Pierre-Marc Brousseau, Dominique Gravel and I. Tanya Handa
Ground beetles are remarkable hunters with the capacity to kill and consume a huge diversity of potential prey ranging from snails and poison-secreting millipedes to fast jumping springtails. However, in natural ecosystems, predators will not eat all prey they encounter. Predators are selective, in part based on their ability to catch, handle and eat potential prey. While the characteristics that can impede predator/ prey interactions may seem quite intuitive, developing mathematical models that allow us to predict which predator species will interact with which prey species is complex, due to the high diversity of morphologies, physiologies and offensive and defensive behaviours. Our objective was to develop a model to predict predator-prey interactions by identifying potential constraints, or trait matches, in predator-prey interactions. For example, the success of a predator might depend on having sufficient strength to deal with the cuticular toughness of a potential prey or its ability to detect fast moving prey. We conducted 475 feeding experiments using 20 species of ground beetles and 115 prey species. Each beetle was offered prey with different morphological characteristics to determine if it could kill and eat it. We observed that the main constraining characteristic determining a successful outcome for the predator was the biting force of the predator in relation to the cuticular toughness of the prey.
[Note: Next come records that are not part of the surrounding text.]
/-- ★★ **THE `SB9srcH` BINDER OF THE N05 RECORD KNIT (dag-n05-d `…N05SubBHKnitUnivT8Srv`, Proposition 3's frame at the gauge condition (1.146)) AT THE
`Ω₀ = ℤᵈ` MEMBERS, FROM [4] THEOREM 3.3 BY NAME**: `B9.Thm33Printed c35 geo bg Gp GA` + `DictGlob` + `Prop6Feed` + the E(Ω₀)-binders `InvOnDom`∕`CurvSmallDom`∕
`AvgBoundDom`∕`HolderGlob` + the source binders `GopAdd`∕`SourceTermDom`∕`SourceHolderDom` give, over any `ι : J → ZdIdx d L` with `(ι j).Ω 0 = Set.univ` and for the
consumer's `γ₈ ≥ 0`, constants `B₀′ > 0`, `B₀β ≥ 0`, `cP > 0`, `γ″ ≥ 0`, `γβ ≥ 0` such that the `SB9srcH` BODY holds VERBATIM at every `ι j` (all five (1.59) lines at the top
level with `+ γ″B₀′(α₀ + α₁)`, Hölder `+ γβ(α₀ + α₁)`).  Used: `U₀ ∈ 𝔄`, `W = e^{iηA′}` + (1.41) + support, `IsLandau146W`'s multiplier clause, `Bdd` + `|f|₍₋₂₎ <
γ₈(α₀ + α₁)`; unused (print p. 101: only `|f|₍₋₂₎` matters): `f ∈ R(U₀)`, `f` Hermitian ∕ supported, `|∇f|₍₋₃₎`, `WU₀ ∈ 𝔄`, «A′ Hermitian».
[cite: Balaban1985RegularSpaces, Thm 8 + (1.146) p.101, Prop. 3 p.87, (1.59) p.86; Balaban1985BackgroundPropagators, Thm 3.3 p.399] -/
theorem sockB9P3srcH_of_thm33_univ (hd2 : 2 ≤ d) (hL : 1 ≤ L) {c35 c₆ K₆ M₃ a₃ c69 q CH β cS cSβ : ℝ} {len : Site d → ℝ}
    {Gp : ∀ i, B9.KernelFamily (geo i) (bg i)} (h33 : B9.Thm33Printed c35 geo bg Gp GA)
    (hdict : DictGlob geo bg GA L mem ιCfg ιLoc ops) (hP6 : Prop6Feed bg L mem ιCfg c35 M₃ c₆ K₆)
    (hinv : InvOnDom bg L mem ιCfg ops c35 M₃ a₃) (hcurv : CurvSmallDom bg L mem ιCfg ops c35 M₃ a₃ c69) (havg : AvgBoundDom L ops q)
    (hhol : HolderGlob geo bg GA L mem ιCfg ops β len CH) (hadd : GopAdd L ops)
    (hsrc : SourceTermDom bg L mem ιCfg ops c35 M₃ a₃ cS) (hsrcH : SourceHolderDom bg L mem ιCfg ops c35 M₃ a₃ β len cSβ)
    (hc₆ : 0 < c₆) (hK₆ : 0 < K₆) (ha₃ : 0 < a₃) (hc69 : 0 ≤ c69) (hq : 0 ≤ q) (hcS : 0 ≤ cS) (hcSβ : 0 ≤ cSβ)
    {J : Type*} (ι : J → ZdIdx d L) (hΩJ : ∀ j, (ι j).Ω 0 = Set.univ) {γ₈ : ℝ} (hγ₈ : 0 ≤ γ₈) :
    ∃ B₀' B₀β cP γ'' γβ : ℝ, 0 < B₀' ∧ 0 ≤ B₀β ∧ 0 < cP ∧ 0 ≤ γ'' ∧ 0 ≤ γβ ∧ ∀ jj : J,
      ∀ α₀ α₁ α₂ : ℝ, 0 < α₀ → α₀ ≤ cP → 0 < α₁ → 0 < α₂ → α₂ ≤ cP →
      ∀ (U₀ W : Site d → Fin d → 𝔸ˣ), (∀ x κ, U₀ x κ ∈ unitaryUnits 𝔸) → (∀ x κ, W x κ ∈ unitaryUnits 𝔸) →
      ∀ f : Site d → 𝔸, InR138 L (ι jj).k (ι jj).η ((ι jj).Ω 0) ((ι jj).Λs (ι jj).k) U₀ f →
      (∀ x, IsSelfAdjoint (f x)) → (∀ x, x ∉ (ι jj).Ω 0 → f x = 0) →
      Bdd L (ι jj).k (ι jj).η (-(2 : ℝ)) (fun j (x : Site d) => x ∈ (ι jj).Ω j) f →
      msup L (ι jj).k (ι jj).η (-(2 : ℝ)) (fun j (x : Site d) => x ∈ (ι jj).Ω j) f < γ₈ * (α₀ + α₁) →
      msup L (ι jj).k (ι jj).η (-(3 : ℝ)) (fun j (p : Fin d × Site d) => p.2 ∈ (ι jj).Ω j) (fun p => covDerivFwd (ι jj).η U₀ p.1 f p.2) < γ₈ * (α₀ + α₁) →
      InAk L (ι jj).k (ι jj).η α₀ (ι jj).Ω U₀ → InAk L (ι jj).k (ι jj).η α₀ (ι jj).Ω (mulCfg W U₀) →
      IsLandau146W L (ι jj).k (ι jj).η ((ι jj).Ω 0) ((ι jj).Λs (ι jj).k) U₀ f W →
      ∀ A' : Site d → Fin d → 𝔸, (∀ y τ, IsSelfAdjoint (A' y τ)) →
      (∀ j, j ≤ (ι jj).k → ∀ (y : Site d) (τ : Fin d), SideTouches ((ι jj).Ω j) y τ →
        W y τ = cfgExp (ι jj).η A' y τ ∧ ‖A' y τ‖ ≤ α₂ * ((L : ℝ) ^ j * (ι jj).η)⁻¹) →
      (∀ (y : Site d) (τ : Fin d), (∀ j, j ≤ (ι jj).k → ¬ SideTouches ((ι jj).Ω j) y τ) → A' y τ = 0) →
      msup L (ι jj).k (ι jj).η (-(1 : ℝ)) (fun j (b : Site d × Fin d) => SideTouches ((ι jj).Ω j) b.1 b.2) (fun b => A' b.1 b.2)
          ≤ B₀' * (bondNorm L (ι jj).k (ι jj).η (-(3 : ℝ)) (ι jj).Ω (fun x μ => Jcur (ι jj).η U₀ A' μ x)
            + wsup 1 (fun p : {p : ℕ × (Site d × Fin d) // p.1 ≤ (ι jj).k ∧ p.2 ∈ (ι jj).Λb (ι jj).k p.1} =>
                linCovIter L U₀ (iEta (ι jj).η A') p.1.1 p.1.2.1 p.1.2.2)) + γ'' * B₀' * (α₀ + α₁) ∧
        msup L (ι jj).k (ι jj).η (-(2 : ℝ)) (fun j (t : Fin d × Fin d × Site d) => SideTouches ((ι jj).Ω j) t.2.2 t.2.1)
            (fun t => covDerivFwd (ι jj).η U₀ t.1 (fun z => A' z t.2.1) t.2.2)
          ≤ B₀' * (bondNorm L (ι jj).k (ι jj).η (-(3 : ℝ)) (ι jj).Ω (fun x μ => Jcur (ι jj).η U₀ A' μ x)
            + wsup 1 (fun p : {p : ℕ × (Site d × Fin d) // p.1 ≤ (ι jj).k ∧ p.2 ∈ (ι jj).Λb (ι jj).k p.1} =>
                linCovIter L U₀ (iEta (ι jj).η A') p.1.1 p.1.2.1 p.1.2.2)) + γ'' * B₀' * (α₀ + α₁) ∧
        bondNorm L (ι jj).k (ι jj).η (-(3 : ℝ)) (ι jj).Ω (fun x μ => pdiv (ι jj).η U₀ (plaqCovDeriv (ι jj).η U₀ A') μ x)
          ≤ B₀' * (bondNorm L (ι jj).k (ι jj).η (-(3 : ℝ)) (ι jj).Ω (fun x μ => Jcur (ι jj).η U₀ A' μ x)
            + wsup 1 (fun p : {p : ℕ × (Site d × Fin d) // p.1 ≤ (ι jj).k ∧ p.2 ∈ (ι jj).Λb (ι jj).k p.1} =>
                linCovIter L U₀ (iEta (ι jj).η A') p.1.1 p.1.2.1 p.1.2.2)) + γ'' * B₀' * (α₀ + α₁) ∧
        bondNorm L (ι jj).k (ι jj).η (-(3 : ℝ)) (ι jj).Ω (fun x μ => covLap (ι jj).η U₀ (fun z => A' z μ) x)
          ≤ B₀' * (bondNorm L (ι jj).k (ι jj).η (-(3 : ℝ)) (ι jj).Ω (fun x μ => Jcur (ι jj).η U₀ A' μ x)
            + wsup 1 (fun p : {p : ℕ × (Site d × Fin d) // p.1 ≤ (ι jj).k ∧ p.2 ∈ (ι jj).Λb (ι jj).k p.1} =>
                linCovIter L U₀ (iEta (ι jj).η A') p.1.1 p.1.2.1 p.1.2.2)) + γ'' * B₀' * (α₀ + α₁) ∧
        msup L (ι jj).k (ι jj).η (-(2 + β)) (fun j (q : Fin d × Fin d × (Site d × Site d)) => q.2.2 ∈ AdmPair (ι jj).η len ∧ q.2.2.1 ∈ (ι jj).Ω j)
            (fun q => hquot (ι jj).η β len U₀ (covDerivFwd (ι jj).η U₀ q.1 (fun z => A' z q.2.1)) q.2.2)
          ≤ B₀β * (bondNorm L (ι jj).k (ι jj).η (-(3 : ℝ)) (ι jj).Ω (fun x μ => Jcur (ι jj).η U₀ A' μ x)
            + wsup 1 (fun p : {p : ℕ × (Site d × Fin d) // p.1 ≤ (ι jj).k ∧ p.2 ∈ (ι jj).Λb (ι jj).k p.1} =>
                linCovIter L U₀ (iEta (ι jj).η A') p.1.1 p.1.2.1 p.1.2.2)) + γβ * (α₀ + α₁) := by
  obtain ⟨M₁, δ₀, a₀, B₀, Bβ, Bε, Bεβ, -, -, ha₀, hB₀, H⟩ := h33
  obtain ⟨M, hM_def⟩ : ∃ M : ℝ, M = max 1 (max M₁ M₃) := ⟨_, rfl⟩
  have hM1 : 1 ≤ M := by rw [hM_def]; exact le_max_left _ _
  have hMM₁ : M₁ ≤ M := by rw [hM_def]; exact (le_max_left _ _).trans (le_max_right _ _)
  have hMM₃ : M₃ ≤ M := by rw [hM_def]; exact (le_max_right _ _).trans (le_max_right _ _)
  have hM0 : 0 < M := lt_of_lt_of_le one_pos hM1
  have hKM : 0 < K₆ * M := mul_pos hK₆ hM0
  obtain ⟨B', hB'_def⟩ : ∃ B' : ℝ, B' = max 1 (2 * B₀ * max 1 q) := ⟨_, rfl⟩
  have hB'1 : 1 ≤ B' := by rw [hB'_def]; exact le_max_left _ _
  have hB'0 : 0 < B' := lt_of_lt_of_le one_pos hB'1
  have hCβ0 : 0 ≤ max 0 (CH * Bβ β) := le_max_left _ _
  refine ⟨B', 2 * max 0 (CH * Bβ β) * max 1 q,
    min (1 / 16) (min (c₆ / M) (min (a₀ / (K₆ * M)) (min (a₃ / (K₆ * M)) (1 / (2 * B₀ * c69 * K₆ * M + 1))))),
    2 * cS * γ₈ / B', (max 0 (CH * Bβ β) * cS / B₀ + cSβ) * γ₈, hB'0, by positivity, ?_, by positivity, by positivity, fun jj => ?_⟩
  · refine lt_min (by norm_num) (lt_min (div_pos hc₆ hM0) (lt_min (div_pos ha₀ hKM) (lt_min (div_pos ha₃ hKM) ?_)))
    have : 0 < 2 * B₀ * c69 * K₆ * M + 1 := by positivity
    positivity
  intro α₀ α₁ α₂ hα₀ hα₀c hα₁ hα₂ hα₂c U₀ W hU₀ hWu f _ _ _ hfB hfF _ hInA _ hLW A' _ h41 hA0
  have hη : 0 < (ι jj).η := (ι jj).hη
  have hα₂16 : α₂ ≤ 1 / 16 := hα₂c.trans (min_le_left _ _)
  -- the multiplier clause for A′ = (iη)⁻¹ log W on every bond
  have hlog : ∀ (x : Site d) (μ : Fin d), BondTouches ((ι jj).Ω 0) x μ → logCfg (ι jj).η W x μ = A' x μ :=
    fun x μ _ => logCfg_eq_of_univ L hd2 hη (hΩJ jj) U₀ hWu hα₂16 h41 x μ
  have hcl : ∃ μ : ℕ → Site d → 𝔸, ∀ x ∈ (ι jj).Ω 0,
      covLap (ι jj).η U₀ (((ι jj).Ω 0).indicator (covDivB (ι jj).η U₀ A' - f)) x = QT L (ι jj).k ((ι jj).Λs (ι jj).k) U₀ μ x :=
    (mulClause_congr f hlog).1 hLW.2
  have h33U : ∀ (α : ℝ) (V : Site d → Fin d → 𝔸ˣ) (hV : ∀ x κ, V x κ ∈ unitaryUnits 𝔸), 0 < α → M * α ≤ a₀ →
      (bg (mem M (ι jj) (ι jj).k)).Reg335 c35 α (ιCfg M (ι jj) (ι jj).k V hV) →
      B9.Ineq342_346_347 (GA (mem M (ι jj) (ι jj).k)) B₀ δ₀ (ιCfg M (ι jj) (ι jj).k V hV) ∧
        B9.Ineq343_345 (GA (mem M (ι jj) (ι jj).k)) Bβ Bε Bεβ δ₀ (ιCfg M (ι jj) (ι jj).k V hV) := by
    intro α V hV hα hMa hreg
    have hMi : M₁ ≤ (geo (mem M (ι jj) (ι jj).k)).M := by rw [(hdict M (ι jj) (ι jj).k).1]; exact hMM₁
    have hMa' : (geo (mem M (ι jj) (ι jj).k)).M * α ≤ a₀ := by rw [(hdict M (ι jj) (ι jj).k).1]; exact hMa
    exact (H (mem M (ι jj) (ι jj).k) hMi α hα hMa' (ιCfg M (ι jj) (ι jj).k V hV) hreg).2
  obtain ⟨r1, r2, r3, r4, r5⟩ := sockSrc_core_at_univ geo bg GA L mem ιCfg ιLoc ops hL hdict hP6 hinv hcurv havg hhol hadd hsrc hsrcH
    hK₆ hc69 hq hcS hcSβ hM1 hMM₃ (ι jj) (hΩJ jj) (ι jj).k hB₀ h33U α₀ α₂ hα₀ hα₀c hα₂ hα₂16 U₀ hU₀ hInA A'
    (fun j hj y τ hs => (h41 j hj y τ hs).2) hA0 f hfB hcl
  rw [← hB'_def] at r1 r2 r3 r4
  -- the source allowance: 2c_S|f|₍₋₂₎ ≤ γ″B₀′(α₀ + α₁), (C_βc_S∕B₀ + c_Sβ)|f|₍₋₂₎ ≤ γβ(α₀ + α₁)
  obtain ⟨F, hF_def⟩ : ∃ F : ℝ, F = msup L (ι jj).k (ι jj).η (-(2 : ℝ)) (fun j (x : Site d) => x ∈ (ι jj).Ω j) f := ⟨_, rfl⟩
  rw [← hF_def] at r1 r2 r4 r5 hfF
  have hF0 : 0 ≤ F := by rw [hF_def]; exact B8ScaledSupNorm.msup_nonneg L _ hη.le _ _ _
  have hS : 2 * (cS * F) ≤ 2 * cS * γ₈ / B' * B' * (α₀ + α₁) := by
    have h1 : cS * F ≤ cS * (γ₈ * (α₀ + α₁)) := mul_le_mul_of_nonneg_left hfF.le hcS
    have h2 : 2 * cS * γ₈ / B' * B' * (α₀ + α₁) = 2 * (cS * (γ₈ * (α₀ + α₁))) := by field_simp
    linarith
  have hSβ : max 0 (CH * Bβ β) * (cS * F) / B₀ + cSβ * F ≤ (max 0 (CH * Bβ β) * cS / B₀ + cSβ) * γ₈ * (α₀ + α₁) := by
    have h1 : cS * F ≤ cS * (γ₈ * (α₀ + α₁)) := mul_le_mul_of_nonneg_left hfF.le hcS
    have h2 : max 0 (CH * Bβ β) * (cS * F) / B₀ ≤ max 0 (CH * Bβ β) * (cS * (γ₈ * (α₀ + α₁))) / B₀ :=
      div_le_div_of_nonneg_right (mul_le_mul_of_nonneg_left h1 hCβ0) hB₀.le
    have h3 : cSβ * F ≤ cSβ * (γ₈ * (α₀ + α₁)) := mul_le_mul_of_nonneg_left hfF.le hcSβ
    have h4 : (max 0 (CH * Bβ β) * cS / B₀ + cSβ) * γ₈ * (α₀ + α₁) =
        max 0 (CH * Bβ β) * (cS * (γ₈ * (α₀ + α₁))) / B₀ + cSβ * (γ₈ * (α₀ + α₁)) := by
      field_simp
    linarith
  have hnn : 0 ≤ 2 * cS * γ₈ / B' * B' * (α₀ + α₁) := by
    have : 0 ≤ α₀ + α₁ := by linarith
    positivity
  exact ⟨r1.trans (by linarith), r2.trans (by linarith), r3.trans (le_add_of_nonneg_right hnn), r4.trans (by linarith), r5.trans (by linarith)⟩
Another important constraint was the predator/ prey body size ratio. However, these morphological characteristics were insufficient to correctly predict failures of the predators to consume prey. To do so, we also had to consider the phylogeny (evolutionary relatedness) of predator and prey species. This information served as a proxy for characteristics such as chemical defences of prey that are difficult to measure, but are expected to be similar in closely related species. Combining both constraining trait matches and phylogeny, we were able to correctly predict the outcome of over 82 % of ground beetle interactions with their prey. Our mathematical model can be easily extended to other predators and will be useful to better understand how food webs are structured, and to predict the impact of adding or removing species on interactions in ecosystems undergoing global change.
Image caption: Synuchus impunctatus. Image provided by authors.